_EXERCISE DESCRIPTION_.
Return the data below exactly, but only from the line containing "exact S.F_subset_cons _ _" through the line containing "lattice edges -/", with both of those lines included.

Dataset records:
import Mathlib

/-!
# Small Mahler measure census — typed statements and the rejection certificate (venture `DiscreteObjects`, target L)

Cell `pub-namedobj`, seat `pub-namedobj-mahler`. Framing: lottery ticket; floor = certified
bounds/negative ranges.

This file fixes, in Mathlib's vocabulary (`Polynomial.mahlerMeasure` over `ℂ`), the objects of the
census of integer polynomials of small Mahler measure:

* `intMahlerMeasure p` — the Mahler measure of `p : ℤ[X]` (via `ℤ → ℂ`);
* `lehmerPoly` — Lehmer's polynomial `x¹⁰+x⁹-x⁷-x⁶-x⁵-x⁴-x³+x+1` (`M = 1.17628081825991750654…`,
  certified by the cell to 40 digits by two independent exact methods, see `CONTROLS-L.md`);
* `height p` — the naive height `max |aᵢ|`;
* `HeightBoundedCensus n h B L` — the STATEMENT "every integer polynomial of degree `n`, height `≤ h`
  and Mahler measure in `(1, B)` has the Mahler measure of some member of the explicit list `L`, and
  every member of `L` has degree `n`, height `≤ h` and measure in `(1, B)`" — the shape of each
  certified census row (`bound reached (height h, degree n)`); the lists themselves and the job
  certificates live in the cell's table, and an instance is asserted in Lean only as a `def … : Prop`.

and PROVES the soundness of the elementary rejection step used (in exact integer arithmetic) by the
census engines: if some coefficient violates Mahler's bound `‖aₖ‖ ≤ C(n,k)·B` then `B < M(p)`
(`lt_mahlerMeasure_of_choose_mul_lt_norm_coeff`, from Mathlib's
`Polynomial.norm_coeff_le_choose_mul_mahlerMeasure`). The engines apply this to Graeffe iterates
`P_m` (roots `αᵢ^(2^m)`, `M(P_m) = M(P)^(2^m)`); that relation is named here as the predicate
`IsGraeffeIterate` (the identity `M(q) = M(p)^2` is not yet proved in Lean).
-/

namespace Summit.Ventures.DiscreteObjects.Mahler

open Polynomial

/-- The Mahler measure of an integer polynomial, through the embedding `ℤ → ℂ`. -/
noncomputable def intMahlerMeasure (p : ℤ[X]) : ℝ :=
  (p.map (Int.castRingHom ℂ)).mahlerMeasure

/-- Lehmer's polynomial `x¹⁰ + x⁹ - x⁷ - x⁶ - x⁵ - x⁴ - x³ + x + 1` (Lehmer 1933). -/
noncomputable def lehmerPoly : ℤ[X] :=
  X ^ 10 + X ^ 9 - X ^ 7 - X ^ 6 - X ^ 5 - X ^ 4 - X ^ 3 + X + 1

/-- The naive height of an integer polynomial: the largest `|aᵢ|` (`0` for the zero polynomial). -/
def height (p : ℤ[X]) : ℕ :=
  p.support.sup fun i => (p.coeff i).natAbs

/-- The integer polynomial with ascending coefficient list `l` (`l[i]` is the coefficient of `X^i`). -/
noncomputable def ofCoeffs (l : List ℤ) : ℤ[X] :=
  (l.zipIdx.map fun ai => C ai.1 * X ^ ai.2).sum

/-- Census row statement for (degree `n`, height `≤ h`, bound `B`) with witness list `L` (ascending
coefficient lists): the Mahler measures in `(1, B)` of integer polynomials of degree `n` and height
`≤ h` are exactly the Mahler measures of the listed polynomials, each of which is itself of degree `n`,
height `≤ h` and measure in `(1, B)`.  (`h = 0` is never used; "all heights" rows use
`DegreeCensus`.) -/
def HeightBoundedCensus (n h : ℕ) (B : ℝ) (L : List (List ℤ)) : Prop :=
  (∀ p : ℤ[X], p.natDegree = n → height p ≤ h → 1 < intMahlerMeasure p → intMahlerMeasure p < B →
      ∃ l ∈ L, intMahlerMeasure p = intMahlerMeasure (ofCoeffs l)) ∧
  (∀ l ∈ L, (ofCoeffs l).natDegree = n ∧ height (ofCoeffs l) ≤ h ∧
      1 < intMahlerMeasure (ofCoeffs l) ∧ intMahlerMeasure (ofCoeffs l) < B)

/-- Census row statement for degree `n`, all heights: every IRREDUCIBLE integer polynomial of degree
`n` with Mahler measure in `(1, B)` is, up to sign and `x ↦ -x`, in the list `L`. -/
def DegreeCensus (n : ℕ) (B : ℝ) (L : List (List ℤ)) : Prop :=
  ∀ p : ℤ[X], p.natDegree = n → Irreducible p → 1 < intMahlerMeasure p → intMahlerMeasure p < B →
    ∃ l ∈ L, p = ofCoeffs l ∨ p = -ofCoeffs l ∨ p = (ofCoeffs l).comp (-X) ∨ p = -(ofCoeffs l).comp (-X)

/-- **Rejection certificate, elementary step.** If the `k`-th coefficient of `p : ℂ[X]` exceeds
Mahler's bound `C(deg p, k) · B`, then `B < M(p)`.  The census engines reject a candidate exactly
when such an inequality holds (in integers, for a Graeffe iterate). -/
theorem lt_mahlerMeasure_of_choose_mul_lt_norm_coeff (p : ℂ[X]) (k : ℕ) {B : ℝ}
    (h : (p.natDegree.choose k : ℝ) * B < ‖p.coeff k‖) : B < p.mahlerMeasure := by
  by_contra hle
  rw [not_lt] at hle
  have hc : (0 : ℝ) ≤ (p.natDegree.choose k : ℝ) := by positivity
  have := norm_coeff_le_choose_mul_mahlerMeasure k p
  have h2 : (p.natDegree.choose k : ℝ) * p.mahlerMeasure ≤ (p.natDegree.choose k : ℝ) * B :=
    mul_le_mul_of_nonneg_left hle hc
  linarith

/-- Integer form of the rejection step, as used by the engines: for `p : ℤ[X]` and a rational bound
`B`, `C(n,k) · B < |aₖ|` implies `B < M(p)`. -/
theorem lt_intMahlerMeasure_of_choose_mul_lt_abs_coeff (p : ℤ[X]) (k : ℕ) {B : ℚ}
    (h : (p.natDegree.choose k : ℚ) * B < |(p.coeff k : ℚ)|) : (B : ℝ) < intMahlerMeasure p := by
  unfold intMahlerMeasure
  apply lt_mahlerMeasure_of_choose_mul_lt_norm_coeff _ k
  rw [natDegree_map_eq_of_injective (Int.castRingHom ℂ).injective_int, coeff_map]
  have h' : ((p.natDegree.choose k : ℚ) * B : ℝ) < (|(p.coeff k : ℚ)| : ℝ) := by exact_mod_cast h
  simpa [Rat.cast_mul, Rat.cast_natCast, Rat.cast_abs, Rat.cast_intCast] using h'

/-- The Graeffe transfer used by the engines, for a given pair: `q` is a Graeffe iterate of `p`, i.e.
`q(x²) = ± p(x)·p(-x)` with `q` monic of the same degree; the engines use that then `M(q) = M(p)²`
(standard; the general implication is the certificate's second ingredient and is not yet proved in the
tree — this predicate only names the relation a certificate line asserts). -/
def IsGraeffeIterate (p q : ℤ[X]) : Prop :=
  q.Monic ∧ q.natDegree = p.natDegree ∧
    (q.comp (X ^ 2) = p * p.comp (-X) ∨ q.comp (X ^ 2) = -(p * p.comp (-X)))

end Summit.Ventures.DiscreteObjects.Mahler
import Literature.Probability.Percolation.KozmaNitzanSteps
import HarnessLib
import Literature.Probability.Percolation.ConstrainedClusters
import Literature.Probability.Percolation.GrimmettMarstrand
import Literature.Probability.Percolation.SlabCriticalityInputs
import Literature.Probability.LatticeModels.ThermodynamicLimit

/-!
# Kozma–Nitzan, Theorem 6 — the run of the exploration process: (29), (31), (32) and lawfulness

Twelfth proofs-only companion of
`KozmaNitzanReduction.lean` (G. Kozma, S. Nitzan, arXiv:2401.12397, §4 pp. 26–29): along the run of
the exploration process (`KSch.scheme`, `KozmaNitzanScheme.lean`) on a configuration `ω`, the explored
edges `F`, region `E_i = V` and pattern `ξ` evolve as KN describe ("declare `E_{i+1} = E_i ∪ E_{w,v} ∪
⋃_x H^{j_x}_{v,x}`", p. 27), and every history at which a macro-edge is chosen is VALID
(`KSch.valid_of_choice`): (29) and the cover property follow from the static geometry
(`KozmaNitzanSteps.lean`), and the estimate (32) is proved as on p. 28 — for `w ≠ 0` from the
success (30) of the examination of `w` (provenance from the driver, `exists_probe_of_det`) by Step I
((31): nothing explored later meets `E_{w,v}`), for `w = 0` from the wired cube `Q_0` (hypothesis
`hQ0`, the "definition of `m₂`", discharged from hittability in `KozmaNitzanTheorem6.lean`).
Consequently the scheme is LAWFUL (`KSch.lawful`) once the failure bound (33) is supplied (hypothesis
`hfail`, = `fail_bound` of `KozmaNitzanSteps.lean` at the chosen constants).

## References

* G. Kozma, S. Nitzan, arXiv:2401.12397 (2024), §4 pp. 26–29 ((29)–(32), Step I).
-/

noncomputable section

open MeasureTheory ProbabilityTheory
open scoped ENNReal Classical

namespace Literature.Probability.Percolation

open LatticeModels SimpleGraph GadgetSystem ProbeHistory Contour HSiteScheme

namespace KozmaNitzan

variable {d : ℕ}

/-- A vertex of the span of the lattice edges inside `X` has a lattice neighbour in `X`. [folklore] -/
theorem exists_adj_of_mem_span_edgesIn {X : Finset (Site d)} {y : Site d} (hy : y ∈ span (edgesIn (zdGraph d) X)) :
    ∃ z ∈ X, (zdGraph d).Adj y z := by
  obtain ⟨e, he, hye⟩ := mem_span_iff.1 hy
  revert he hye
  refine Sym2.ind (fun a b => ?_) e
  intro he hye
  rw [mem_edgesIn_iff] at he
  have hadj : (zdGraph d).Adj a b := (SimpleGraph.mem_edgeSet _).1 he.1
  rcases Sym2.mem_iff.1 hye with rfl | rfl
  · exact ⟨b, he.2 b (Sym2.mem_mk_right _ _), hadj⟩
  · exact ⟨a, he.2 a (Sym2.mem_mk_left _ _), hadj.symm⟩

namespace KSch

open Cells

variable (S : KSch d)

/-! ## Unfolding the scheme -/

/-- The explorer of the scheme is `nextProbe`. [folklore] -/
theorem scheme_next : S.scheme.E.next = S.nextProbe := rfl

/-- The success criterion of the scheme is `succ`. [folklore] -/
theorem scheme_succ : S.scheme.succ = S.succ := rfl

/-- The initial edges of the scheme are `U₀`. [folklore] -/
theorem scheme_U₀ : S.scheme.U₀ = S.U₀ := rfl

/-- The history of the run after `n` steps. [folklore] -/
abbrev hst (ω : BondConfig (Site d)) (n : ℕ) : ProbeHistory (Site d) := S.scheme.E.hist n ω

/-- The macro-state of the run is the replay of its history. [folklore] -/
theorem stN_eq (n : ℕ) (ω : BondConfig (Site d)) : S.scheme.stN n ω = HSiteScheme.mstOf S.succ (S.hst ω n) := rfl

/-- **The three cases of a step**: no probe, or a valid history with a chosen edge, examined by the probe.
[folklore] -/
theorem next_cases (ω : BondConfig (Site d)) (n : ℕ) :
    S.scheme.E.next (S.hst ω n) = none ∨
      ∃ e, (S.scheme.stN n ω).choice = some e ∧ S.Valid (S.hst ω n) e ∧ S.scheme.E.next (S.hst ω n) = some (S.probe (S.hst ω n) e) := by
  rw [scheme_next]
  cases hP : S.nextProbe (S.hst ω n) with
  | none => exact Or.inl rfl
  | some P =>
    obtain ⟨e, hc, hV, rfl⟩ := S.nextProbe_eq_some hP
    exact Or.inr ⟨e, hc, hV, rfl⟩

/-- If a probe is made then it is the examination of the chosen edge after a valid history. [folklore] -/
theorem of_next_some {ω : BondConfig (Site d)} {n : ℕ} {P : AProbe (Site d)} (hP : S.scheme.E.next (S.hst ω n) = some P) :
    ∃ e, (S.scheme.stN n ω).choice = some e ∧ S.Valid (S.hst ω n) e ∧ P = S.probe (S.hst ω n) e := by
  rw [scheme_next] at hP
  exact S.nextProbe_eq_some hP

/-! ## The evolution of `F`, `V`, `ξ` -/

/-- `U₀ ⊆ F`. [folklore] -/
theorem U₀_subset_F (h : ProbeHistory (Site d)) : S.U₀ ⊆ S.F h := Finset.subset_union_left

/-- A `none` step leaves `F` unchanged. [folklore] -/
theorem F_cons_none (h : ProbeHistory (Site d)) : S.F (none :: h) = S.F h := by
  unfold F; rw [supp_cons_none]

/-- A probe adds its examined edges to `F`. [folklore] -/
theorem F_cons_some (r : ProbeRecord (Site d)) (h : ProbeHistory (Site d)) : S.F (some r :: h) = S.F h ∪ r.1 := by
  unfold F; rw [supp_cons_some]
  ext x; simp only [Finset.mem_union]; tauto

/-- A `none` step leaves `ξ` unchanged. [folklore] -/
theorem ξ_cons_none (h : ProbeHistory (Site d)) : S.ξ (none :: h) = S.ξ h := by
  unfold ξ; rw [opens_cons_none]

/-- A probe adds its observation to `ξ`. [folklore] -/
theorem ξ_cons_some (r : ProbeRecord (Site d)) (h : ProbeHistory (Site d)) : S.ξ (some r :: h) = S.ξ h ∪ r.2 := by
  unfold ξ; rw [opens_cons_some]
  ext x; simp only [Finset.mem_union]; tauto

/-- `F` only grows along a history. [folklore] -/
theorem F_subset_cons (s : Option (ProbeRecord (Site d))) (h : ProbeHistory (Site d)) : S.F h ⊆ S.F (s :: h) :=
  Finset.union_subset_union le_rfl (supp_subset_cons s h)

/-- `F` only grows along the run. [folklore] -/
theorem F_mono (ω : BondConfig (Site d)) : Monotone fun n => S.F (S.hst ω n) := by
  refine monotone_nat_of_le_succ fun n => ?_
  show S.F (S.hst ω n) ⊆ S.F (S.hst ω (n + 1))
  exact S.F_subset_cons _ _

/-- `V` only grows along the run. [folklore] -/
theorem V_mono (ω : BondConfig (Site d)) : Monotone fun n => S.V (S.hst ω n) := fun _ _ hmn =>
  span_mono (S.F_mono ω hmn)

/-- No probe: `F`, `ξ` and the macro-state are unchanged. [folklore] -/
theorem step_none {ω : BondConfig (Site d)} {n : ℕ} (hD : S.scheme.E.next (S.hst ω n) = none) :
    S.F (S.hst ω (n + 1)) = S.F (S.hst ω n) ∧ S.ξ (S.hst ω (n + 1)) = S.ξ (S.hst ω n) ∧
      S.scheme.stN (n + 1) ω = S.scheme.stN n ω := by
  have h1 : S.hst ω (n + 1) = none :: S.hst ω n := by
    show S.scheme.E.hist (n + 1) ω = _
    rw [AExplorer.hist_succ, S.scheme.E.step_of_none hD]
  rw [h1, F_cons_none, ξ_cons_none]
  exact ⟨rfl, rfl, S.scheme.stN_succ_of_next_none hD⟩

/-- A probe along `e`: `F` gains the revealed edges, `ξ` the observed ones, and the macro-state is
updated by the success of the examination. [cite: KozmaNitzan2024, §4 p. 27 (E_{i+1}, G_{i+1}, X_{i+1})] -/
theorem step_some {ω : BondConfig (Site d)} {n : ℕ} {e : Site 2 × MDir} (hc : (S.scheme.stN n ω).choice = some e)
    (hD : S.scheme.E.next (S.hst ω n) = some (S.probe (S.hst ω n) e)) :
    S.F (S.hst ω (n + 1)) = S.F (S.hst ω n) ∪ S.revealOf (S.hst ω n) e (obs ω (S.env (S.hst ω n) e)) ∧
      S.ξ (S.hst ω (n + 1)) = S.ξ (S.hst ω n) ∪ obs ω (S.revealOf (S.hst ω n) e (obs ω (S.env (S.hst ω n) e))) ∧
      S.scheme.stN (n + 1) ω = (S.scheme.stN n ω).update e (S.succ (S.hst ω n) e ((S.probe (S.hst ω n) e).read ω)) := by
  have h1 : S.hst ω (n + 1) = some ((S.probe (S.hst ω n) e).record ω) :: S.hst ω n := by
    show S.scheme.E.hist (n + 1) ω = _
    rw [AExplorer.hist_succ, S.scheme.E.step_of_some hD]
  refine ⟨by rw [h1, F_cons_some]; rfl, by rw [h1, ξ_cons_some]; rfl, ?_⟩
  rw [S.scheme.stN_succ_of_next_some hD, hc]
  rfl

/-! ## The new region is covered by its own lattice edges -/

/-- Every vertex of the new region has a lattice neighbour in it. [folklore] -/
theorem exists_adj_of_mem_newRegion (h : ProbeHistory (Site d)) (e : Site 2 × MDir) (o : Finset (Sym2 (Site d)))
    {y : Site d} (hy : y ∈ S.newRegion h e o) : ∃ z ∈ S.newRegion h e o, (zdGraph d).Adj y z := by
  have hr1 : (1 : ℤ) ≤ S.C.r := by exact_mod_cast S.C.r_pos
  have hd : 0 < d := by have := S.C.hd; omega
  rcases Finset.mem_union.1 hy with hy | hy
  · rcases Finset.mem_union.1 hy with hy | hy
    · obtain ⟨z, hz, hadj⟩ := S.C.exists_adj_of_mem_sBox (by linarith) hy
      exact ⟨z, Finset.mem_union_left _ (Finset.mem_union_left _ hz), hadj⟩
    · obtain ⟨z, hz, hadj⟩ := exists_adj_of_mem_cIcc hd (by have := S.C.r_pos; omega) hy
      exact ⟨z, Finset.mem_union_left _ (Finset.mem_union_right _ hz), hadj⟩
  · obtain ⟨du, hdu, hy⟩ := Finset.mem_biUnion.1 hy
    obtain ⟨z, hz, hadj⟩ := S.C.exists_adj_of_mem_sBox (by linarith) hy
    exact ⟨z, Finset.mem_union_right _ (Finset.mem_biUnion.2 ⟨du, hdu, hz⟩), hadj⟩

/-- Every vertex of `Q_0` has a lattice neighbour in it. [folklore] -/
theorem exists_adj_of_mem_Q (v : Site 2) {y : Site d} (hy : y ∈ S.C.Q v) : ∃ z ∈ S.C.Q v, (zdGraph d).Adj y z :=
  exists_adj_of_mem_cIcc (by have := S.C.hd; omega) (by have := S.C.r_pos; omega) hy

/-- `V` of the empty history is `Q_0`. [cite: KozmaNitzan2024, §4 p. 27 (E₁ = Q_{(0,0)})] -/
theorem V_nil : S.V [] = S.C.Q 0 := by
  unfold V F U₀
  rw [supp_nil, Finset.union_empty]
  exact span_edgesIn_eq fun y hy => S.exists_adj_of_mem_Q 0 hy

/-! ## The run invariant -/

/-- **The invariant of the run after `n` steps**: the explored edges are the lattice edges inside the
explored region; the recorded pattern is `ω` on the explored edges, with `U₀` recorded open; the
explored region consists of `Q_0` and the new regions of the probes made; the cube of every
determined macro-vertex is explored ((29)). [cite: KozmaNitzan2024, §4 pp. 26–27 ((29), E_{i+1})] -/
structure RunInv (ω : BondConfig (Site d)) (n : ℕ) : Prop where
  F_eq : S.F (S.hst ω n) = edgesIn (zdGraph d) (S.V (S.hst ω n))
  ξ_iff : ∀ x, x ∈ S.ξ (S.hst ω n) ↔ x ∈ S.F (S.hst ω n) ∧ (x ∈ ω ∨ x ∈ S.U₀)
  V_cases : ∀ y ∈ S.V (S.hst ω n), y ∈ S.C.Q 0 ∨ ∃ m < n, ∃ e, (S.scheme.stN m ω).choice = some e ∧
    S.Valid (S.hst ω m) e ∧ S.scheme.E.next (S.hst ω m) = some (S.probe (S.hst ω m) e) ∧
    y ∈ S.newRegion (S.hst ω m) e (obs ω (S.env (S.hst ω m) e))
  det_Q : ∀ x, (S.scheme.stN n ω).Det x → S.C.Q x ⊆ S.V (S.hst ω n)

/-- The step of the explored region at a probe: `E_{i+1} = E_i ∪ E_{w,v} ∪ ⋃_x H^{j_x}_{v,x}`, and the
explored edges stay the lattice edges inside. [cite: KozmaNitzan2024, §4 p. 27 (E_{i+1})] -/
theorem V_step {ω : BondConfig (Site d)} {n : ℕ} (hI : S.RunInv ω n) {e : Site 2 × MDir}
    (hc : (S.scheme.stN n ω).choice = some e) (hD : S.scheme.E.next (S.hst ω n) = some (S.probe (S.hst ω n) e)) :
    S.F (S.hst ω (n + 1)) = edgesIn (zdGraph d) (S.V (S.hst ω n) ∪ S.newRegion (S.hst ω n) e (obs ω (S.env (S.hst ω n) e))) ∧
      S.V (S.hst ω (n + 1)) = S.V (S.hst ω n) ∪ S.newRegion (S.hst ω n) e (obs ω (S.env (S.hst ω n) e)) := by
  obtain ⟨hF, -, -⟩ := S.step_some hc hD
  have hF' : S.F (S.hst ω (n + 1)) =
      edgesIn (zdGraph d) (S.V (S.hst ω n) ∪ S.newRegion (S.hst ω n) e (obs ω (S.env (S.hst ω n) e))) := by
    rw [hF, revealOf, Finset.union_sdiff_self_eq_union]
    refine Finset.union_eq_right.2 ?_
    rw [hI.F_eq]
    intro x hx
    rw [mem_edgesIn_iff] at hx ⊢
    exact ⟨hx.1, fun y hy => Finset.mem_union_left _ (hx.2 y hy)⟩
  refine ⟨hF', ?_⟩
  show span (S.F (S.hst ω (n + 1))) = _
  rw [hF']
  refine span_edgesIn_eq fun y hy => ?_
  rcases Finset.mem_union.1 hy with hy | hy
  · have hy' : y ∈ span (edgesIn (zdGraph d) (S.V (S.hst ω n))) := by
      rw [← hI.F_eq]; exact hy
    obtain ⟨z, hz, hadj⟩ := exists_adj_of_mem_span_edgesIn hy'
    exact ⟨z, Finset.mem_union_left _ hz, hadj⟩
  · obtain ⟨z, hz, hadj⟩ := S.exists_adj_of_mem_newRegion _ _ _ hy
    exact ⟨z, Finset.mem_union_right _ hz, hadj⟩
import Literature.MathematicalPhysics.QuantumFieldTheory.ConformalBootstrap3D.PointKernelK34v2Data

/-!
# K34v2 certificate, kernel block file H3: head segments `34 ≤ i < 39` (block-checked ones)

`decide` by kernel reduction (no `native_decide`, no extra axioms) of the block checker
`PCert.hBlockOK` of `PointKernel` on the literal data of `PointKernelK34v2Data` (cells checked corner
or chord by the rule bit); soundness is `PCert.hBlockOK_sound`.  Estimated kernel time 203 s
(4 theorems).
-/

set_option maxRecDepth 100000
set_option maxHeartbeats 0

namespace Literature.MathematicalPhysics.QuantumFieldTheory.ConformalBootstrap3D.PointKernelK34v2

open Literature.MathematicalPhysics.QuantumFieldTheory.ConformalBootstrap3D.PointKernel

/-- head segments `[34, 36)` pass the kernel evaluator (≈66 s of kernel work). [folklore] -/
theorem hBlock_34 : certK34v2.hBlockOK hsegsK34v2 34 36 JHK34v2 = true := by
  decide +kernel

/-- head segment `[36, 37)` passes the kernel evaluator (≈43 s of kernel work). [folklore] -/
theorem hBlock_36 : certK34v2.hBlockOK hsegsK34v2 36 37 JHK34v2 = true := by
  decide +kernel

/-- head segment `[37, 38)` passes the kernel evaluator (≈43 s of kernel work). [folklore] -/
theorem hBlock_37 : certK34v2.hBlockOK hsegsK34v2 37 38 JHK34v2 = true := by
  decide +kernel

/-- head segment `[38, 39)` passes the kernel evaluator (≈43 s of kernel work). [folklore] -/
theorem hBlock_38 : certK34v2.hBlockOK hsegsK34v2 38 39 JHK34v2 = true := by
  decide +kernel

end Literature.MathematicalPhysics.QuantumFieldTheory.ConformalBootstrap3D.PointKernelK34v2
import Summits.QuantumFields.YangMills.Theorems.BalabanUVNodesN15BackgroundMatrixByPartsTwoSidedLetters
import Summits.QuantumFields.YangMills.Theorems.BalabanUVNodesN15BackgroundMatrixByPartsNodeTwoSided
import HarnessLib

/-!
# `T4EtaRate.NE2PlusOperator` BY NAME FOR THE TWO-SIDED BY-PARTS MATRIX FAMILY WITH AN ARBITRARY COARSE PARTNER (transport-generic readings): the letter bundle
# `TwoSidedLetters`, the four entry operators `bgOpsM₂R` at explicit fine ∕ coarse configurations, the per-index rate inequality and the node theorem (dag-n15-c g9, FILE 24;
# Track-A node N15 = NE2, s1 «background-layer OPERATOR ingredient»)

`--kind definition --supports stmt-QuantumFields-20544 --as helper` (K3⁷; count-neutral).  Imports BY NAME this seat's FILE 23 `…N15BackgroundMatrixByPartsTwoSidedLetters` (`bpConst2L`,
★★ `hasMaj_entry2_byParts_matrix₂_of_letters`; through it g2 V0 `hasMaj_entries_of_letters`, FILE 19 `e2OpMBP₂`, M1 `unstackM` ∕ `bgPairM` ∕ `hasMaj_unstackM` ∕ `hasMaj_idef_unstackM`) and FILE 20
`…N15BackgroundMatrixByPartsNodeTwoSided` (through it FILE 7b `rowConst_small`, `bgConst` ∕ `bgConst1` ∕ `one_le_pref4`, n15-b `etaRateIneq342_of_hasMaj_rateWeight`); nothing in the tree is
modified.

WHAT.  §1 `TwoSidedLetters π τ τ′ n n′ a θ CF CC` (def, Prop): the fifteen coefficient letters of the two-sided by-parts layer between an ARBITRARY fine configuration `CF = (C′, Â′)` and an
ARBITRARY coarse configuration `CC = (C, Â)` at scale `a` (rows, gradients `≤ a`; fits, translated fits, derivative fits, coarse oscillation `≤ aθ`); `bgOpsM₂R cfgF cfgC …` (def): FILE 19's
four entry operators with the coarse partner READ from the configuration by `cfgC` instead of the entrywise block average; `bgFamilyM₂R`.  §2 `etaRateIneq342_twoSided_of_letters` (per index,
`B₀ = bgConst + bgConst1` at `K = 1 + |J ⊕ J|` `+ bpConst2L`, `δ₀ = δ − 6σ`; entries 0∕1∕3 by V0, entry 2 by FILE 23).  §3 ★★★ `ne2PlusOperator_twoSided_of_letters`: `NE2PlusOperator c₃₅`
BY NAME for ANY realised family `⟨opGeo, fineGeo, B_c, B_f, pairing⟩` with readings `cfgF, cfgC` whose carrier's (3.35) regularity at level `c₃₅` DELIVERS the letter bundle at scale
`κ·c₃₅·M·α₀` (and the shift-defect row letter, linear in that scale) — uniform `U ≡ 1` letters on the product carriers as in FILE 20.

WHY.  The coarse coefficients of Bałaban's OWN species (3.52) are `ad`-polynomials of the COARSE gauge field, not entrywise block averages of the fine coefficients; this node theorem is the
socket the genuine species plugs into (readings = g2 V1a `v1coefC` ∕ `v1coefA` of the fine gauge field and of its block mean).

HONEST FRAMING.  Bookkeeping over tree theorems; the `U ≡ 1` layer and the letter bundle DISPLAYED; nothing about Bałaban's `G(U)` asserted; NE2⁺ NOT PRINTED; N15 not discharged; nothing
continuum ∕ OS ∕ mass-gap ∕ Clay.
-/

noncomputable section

_TASK RESULT_.
  exact S.F_subset_cons _ _

/-- `V` only grows along the run. [folklore] -/
theorem V_mono (ω : BondConfig (Site d)) : Monotone fun n => S.V (S.hst ω n) := fun _ _ hmn =>
  span_mono (S.F_mono ω hmn)

/-- No probe: `F`, `ξ` and the macro-state are unchanged. [folklore] -/
theorem step_none {ω : BondConfig (Site d)} {n : ℕ} (hD : S.scheme.E.next (S.hst ω n) = none) :
    S.F (S.hst ω (n + 1)) = S.F (S.hst ω n) ∧ S.ξ (S.hst ω (n + 1)) = S.ξ (S.hst ω n) ∧
      S.scheme.stN (n + 1) ω = S.scheme.stN n ω := by
  have h1 : S.hst ω (n + 1) = none :: S.hst ω n := by
    show S.scheme.E.hist (n + 1) ω = _
    rw [AExplorer.hist_succ, S.scheme.E.step_of_none hD]
  rw [h1, F_cons_none, ξ_cons_none]
  exact ⟨rfl, rfl, S.scheme.stN_succ_of_next_none hD⟩

/-- A probe along `e`: `F` gains the revealed edges, `ξ` the observed ones, and the macro-state is
updated by the success of the examination. [cite: KozmaNitzan2024, §4 p. 27 (E_{i+1}, G_{i+1}, X_{i+1})] -/
theorem step_some {ω : BondConfig (Site d)} {n : ℕ} {e : Site 2 × MDir} (hc : (S.scheme.stN n ω).choice = some e)
    (hD : S.scheme.E.next (S.hst ω n) = some (S.probe (S.hst ω n) e)) :
    S.F (S.hst ω (n + 1)) = S.F (S.hst ω n) ∪ S.revealOf (S.hst ω n) e (obs ω (S.env (S.hst ω n) e)) ∧
      S.ξ (S.hst ω (n + 1)) = S.ξ (S.hst ω n) ∪ obs ω (S.revealOf (S.hst ω n) e (obs ω (S.env (S.hst ω n) e))) ∧
      S.scheme.stN (n + 1) ω = (S.scheme.stN n ω).update e (S.succ (S.hst ω n) e ((S.probe (S.hst ω n) e).read ω)) := by
  have h1 : S.hst ω (n + 1) = some ((S.probe (S.hst ω n) e).record ω) :: S.hst ω n := by
    show S.scheme.E.hist (n + 1) ω = _
    rw [AExplorer.hist_succ, S.scheme.E.step_of_some hD]
  refine ⟨by rw [h1, F_cons_some]; rfl, by rw [h1, ξ_cons_some]; rfl, ?_⟩
  rw [S.scheme.stN_succ_of_next_some hD, hc]
  rfl

/-! ## The new region is covered by its own lattice edges -/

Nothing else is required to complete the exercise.